[Exercise data Boundary: Start]

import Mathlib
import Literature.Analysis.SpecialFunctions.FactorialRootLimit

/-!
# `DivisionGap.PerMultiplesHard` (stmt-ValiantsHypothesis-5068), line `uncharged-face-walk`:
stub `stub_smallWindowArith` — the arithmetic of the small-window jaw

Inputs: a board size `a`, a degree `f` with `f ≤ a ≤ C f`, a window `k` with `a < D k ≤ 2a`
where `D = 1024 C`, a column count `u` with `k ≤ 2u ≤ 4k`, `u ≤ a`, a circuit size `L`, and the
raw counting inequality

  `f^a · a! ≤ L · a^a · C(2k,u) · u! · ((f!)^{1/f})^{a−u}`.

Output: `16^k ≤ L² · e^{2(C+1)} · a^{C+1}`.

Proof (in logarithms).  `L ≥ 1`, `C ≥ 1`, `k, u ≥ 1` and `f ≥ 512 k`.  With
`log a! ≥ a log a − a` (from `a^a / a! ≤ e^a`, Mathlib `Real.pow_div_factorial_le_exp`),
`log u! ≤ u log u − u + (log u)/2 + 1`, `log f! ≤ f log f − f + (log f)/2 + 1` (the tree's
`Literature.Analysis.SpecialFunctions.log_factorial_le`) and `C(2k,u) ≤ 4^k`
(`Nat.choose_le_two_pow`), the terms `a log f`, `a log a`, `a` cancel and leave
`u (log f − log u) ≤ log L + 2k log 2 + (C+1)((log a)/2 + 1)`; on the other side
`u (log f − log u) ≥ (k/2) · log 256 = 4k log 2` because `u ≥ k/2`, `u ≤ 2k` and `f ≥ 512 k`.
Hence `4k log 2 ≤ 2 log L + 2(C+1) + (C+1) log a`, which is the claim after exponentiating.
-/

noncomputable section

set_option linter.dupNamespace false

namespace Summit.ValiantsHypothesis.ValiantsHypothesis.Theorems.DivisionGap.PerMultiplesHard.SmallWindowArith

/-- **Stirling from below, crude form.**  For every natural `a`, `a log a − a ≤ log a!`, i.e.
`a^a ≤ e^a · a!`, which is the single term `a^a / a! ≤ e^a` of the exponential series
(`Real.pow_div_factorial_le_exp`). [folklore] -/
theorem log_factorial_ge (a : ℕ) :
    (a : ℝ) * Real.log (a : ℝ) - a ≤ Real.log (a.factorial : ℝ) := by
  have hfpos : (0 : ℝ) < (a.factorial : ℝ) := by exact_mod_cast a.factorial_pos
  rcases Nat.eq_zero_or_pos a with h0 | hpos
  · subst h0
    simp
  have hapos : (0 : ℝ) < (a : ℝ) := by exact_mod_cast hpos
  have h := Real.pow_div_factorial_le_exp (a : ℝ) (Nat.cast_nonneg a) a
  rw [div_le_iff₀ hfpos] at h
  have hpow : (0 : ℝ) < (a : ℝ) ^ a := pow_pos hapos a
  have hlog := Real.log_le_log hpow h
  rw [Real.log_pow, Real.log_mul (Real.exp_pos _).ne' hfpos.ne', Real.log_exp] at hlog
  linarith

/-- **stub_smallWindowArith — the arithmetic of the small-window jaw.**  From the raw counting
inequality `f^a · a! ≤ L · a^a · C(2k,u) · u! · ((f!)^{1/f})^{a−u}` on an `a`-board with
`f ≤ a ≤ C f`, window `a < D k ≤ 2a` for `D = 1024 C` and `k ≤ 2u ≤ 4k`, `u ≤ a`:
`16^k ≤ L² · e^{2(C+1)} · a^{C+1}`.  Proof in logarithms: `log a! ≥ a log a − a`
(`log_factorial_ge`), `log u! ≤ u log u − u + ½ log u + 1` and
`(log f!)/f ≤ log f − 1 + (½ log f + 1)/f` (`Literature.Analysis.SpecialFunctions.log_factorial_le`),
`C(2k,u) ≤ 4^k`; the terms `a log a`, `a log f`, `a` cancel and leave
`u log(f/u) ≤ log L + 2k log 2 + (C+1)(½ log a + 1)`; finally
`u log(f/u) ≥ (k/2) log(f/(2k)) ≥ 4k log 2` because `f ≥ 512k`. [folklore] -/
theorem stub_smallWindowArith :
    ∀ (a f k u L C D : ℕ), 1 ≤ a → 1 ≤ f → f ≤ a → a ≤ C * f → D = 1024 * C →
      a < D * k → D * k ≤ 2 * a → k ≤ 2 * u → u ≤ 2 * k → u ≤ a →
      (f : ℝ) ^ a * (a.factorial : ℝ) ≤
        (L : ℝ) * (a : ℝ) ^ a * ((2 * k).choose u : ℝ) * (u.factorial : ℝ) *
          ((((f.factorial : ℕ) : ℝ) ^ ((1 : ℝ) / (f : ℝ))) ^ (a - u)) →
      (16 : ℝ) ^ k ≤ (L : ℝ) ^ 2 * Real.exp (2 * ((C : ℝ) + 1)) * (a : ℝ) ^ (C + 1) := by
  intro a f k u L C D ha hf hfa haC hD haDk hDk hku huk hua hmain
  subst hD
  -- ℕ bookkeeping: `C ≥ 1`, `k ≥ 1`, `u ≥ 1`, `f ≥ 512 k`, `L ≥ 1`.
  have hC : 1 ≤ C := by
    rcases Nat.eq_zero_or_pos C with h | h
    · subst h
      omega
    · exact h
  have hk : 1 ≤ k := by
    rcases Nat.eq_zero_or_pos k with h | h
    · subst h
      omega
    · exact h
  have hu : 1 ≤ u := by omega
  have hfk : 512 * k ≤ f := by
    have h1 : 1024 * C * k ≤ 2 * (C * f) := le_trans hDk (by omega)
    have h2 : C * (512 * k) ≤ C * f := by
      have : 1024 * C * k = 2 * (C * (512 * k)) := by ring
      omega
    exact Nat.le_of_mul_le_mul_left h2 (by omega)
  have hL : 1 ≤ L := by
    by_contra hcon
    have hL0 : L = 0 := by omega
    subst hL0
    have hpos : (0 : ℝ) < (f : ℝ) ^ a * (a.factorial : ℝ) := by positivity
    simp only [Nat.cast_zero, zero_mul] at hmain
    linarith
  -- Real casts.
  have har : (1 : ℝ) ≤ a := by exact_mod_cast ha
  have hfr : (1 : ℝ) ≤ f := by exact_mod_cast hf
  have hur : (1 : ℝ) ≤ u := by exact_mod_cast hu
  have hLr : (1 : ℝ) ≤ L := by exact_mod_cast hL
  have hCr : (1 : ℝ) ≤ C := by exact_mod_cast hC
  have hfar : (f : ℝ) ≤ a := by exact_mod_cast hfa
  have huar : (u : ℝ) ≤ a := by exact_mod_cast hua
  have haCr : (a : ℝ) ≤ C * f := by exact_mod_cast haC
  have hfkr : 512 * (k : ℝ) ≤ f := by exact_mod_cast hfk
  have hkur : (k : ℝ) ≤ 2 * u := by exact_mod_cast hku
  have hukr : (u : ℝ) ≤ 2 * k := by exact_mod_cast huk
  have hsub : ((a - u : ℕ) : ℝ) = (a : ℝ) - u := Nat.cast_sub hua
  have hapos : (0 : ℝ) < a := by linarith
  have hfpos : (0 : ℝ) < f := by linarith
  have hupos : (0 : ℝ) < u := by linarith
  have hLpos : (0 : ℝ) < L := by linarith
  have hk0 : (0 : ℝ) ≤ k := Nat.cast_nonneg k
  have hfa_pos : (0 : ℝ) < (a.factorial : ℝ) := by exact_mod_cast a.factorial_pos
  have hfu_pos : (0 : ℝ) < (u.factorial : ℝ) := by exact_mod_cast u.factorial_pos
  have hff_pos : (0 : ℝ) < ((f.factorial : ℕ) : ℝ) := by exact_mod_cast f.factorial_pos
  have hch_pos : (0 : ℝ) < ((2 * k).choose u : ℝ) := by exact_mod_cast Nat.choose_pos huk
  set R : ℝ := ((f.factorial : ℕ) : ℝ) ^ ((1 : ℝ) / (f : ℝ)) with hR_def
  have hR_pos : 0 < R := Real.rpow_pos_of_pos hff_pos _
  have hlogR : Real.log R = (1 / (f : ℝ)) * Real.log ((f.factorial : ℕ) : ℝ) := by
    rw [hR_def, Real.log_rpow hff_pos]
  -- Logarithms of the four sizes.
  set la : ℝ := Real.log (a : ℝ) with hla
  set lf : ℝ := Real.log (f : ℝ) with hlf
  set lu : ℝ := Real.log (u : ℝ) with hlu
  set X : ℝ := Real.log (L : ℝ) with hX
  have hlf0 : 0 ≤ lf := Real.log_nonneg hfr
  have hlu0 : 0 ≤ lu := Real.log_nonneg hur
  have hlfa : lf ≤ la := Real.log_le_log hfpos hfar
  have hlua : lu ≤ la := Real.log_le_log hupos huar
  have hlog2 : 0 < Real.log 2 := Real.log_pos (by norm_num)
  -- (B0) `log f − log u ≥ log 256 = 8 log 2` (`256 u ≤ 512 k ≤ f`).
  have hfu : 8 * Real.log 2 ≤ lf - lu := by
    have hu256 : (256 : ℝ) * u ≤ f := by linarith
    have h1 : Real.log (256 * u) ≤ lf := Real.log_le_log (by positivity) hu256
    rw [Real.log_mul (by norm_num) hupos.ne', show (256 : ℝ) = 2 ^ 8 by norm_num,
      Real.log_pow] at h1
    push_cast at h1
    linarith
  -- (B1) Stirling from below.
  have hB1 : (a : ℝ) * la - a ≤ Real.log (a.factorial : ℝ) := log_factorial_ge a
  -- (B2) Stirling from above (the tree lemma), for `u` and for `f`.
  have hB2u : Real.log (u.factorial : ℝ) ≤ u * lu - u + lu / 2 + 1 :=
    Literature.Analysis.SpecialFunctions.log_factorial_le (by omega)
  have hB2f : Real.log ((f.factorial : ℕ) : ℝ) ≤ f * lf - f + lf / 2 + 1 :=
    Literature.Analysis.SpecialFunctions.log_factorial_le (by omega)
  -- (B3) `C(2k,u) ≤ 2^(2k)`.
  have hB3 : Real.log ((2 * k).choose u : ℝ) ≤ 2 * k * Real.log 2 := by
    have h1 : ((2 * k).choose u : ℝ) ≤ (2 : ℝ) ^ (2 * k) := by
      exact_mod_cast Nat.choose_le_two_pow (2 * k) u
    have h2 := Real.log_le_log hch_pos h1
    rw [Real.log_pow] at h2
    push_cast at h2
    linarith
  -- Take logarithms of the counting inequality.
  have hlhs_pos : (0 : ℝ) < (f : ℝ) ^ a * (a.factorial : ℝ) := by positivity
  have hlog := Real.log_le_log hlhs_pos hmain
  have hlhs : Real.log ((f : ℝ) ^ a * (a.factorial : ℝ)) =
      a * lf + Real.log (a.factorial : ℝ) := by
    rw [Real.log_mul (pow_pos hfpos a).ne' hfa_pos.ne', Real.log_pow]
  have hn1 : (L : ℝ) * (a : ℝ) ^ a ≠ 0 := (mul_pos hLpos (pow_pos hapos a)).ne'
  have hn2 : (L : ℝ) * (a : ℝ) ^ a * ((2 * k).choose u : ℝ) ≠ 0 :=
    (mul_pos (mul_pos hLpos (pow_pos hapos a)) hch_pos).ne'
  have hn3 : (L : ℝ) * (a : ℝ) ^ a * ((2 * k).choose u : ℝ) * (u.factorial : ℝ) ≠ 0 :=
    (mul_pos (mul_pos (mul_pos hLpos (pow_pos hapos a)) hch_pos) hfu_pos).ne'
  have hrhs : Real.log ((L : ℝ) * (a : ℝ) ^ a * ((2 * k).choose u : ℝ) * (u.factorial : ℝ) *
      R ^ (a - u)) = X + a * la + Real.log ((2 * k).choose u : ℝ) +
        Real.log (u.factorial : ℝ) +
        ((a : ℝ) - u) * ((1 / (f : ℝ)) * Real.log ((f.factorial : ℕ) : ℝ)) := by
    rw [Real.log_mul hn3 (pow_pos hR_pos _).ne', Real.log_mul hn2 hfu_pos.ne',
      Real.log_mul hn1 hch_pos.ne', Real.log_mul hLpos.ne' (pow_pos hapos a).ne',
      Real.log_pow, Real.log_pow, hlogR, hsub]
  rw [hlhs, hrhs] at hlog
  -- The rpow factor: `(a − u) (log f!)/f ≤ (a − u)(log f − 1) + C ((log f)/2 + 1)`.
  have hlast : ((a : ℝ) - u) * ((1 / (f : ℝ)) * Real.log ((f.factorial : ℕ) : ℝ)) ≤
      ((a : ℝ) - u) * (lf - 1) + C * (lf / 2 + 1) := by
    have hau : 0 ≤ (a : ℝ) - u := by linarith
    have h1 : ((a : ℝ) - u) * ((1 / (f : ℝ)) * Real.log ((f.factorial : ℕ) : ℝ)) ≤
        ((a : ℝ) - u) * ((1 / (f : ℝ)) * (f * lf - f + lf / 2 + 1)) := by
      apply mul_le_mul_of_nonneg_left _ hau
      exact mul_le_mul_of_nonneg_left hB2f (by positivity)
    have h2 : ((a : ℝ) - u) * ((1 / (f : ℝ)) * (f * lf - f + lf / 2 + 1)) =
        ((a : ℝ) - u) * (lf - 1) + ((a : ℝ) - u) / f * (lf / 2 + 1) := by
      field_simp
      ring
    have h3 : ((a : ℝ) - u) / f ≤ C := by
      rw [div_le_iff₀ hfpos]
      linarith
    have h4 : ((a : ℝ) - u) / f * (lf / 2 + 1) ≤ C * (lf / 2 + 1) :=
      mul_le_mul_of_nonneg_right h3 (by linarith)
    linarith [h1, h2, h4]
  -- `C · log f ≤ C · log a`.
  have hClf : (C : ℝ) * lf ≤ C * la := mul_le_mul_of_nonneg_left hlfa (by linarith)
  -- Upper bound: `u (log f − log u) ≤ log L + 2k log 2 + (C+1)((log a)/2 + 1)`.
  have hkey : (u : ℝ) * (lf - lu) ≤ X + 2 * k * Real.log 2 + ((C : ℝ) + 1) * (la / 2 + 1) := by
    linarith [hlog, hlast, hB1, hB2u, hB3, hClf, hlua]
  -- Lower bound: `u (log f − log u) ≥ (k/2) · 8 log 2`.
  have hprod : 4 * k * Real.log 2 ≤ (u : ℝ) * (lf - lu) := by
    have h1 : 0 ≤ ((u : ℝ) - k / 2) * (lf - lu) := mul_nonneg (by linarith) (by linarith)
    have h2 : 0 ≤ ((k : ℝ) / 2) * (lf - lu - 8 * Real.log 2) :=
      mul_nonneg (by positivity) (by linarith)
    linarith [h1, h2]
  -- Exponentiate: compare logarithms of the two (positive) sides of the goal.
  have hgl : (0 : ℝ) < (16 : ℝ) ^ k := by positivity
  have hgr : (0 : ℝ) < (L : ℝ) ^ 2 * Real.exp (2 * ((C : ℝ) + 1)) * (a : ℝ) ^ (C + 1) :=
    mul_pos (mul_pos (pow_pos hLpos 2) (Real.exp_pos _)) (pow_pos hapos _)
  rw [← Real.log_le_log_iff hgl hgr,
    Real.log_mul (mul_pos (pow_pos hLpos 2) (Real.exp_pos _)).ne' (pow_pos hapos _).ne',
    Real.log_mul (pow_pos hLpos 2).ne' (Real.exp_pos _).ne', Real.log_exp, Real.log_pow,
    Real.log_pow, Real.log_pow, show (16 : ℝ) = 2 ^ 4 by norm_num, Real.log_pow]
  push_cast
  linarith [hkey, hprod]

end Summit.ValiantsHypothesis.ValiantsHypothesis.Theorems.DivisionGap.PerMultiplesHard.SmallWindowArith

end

[Exercise data Boundary: End]
[Exercise data Boundary: Start]

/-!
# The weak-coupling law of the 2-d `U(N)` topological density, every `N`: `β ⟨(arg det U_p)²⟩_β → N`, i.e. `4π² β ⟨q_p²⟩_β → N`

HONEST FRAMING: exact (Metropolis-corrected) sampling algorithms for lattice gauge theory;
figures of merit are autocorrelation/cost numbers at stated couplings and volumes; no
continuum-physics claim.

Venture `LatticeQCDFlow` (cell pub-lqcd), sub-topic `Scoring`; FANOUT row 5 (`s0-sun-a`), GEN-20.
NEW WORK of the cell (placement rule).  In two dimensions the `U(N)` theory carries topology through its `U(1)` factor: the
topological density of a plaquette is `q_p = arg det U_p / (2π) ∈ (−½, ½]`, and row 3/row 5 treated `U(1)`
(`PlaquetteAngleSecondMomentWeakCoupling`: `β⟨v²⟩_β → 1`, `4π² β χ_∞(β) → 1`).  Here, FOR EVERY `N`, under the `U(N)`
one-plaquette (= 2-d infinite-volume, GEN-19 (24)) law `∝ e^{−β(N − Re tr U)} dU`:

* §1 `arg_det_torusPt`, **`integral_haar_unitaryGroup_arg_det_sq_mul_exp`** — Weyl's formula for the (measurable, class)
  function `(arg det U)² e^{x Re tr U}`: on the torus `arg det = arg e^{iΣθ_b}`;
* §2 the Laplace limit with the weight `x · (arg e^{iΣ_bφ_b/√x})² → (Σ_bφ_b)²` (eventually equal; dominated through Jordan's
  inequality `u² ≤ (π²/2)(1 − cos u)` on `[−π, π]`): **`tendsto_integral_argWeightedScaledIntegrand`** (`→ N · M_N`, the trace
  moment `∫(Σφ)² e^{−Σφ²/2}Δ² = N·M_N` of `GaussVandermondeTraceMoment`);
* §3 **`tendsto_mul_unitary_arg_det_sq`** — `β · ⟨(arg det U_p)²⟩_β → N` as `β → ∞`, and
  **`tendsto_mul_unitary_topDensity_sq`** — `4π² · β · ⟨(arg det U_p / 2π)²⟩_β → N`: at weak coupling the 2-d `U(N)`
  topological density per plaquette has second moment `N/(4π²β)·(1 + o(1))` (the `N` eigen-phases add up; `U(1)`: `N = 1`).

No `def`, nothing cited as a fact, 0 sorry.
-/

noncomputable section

[Exercise data Boundary: End]

Goal of the exercise: Your reply is to repeat, unchanged, the lines above running from the one with "-- (B1) Stirling from below." up to and including the one with "have hB3 : Real.log".

Result:
  -- (B1) Stirling from below.
  have hB1 : (a : ℝ) * la - a ≤ Real.log (a.factorial : ℝ) := log_factorial_ge a
  -- (B2) Stirling from above (the tree lemma), for `u` and for `f`.
  have hB2u : Real.log (u.factorial : ℝ) ≤ u * lu - u + lu / 2 + 1 :=
    Literature.Analysis.SpecialFunctions.log_factorial_le (by omega)
  have hB2f : Real.log ((f.factorial : ℕ) : ℝ) ≤ f * lf - f + lf / 2 + 1 :=
    Literature.Analysis.SpecialFunctions.log_factorial_le (by omega)
  -- (B3) `C(2k,u) ≤ 2^(2k)`.
  have hB3 : Real.log ((2 * k).choose u : ℝ) ≤ 2 * k * Real.log 2 := by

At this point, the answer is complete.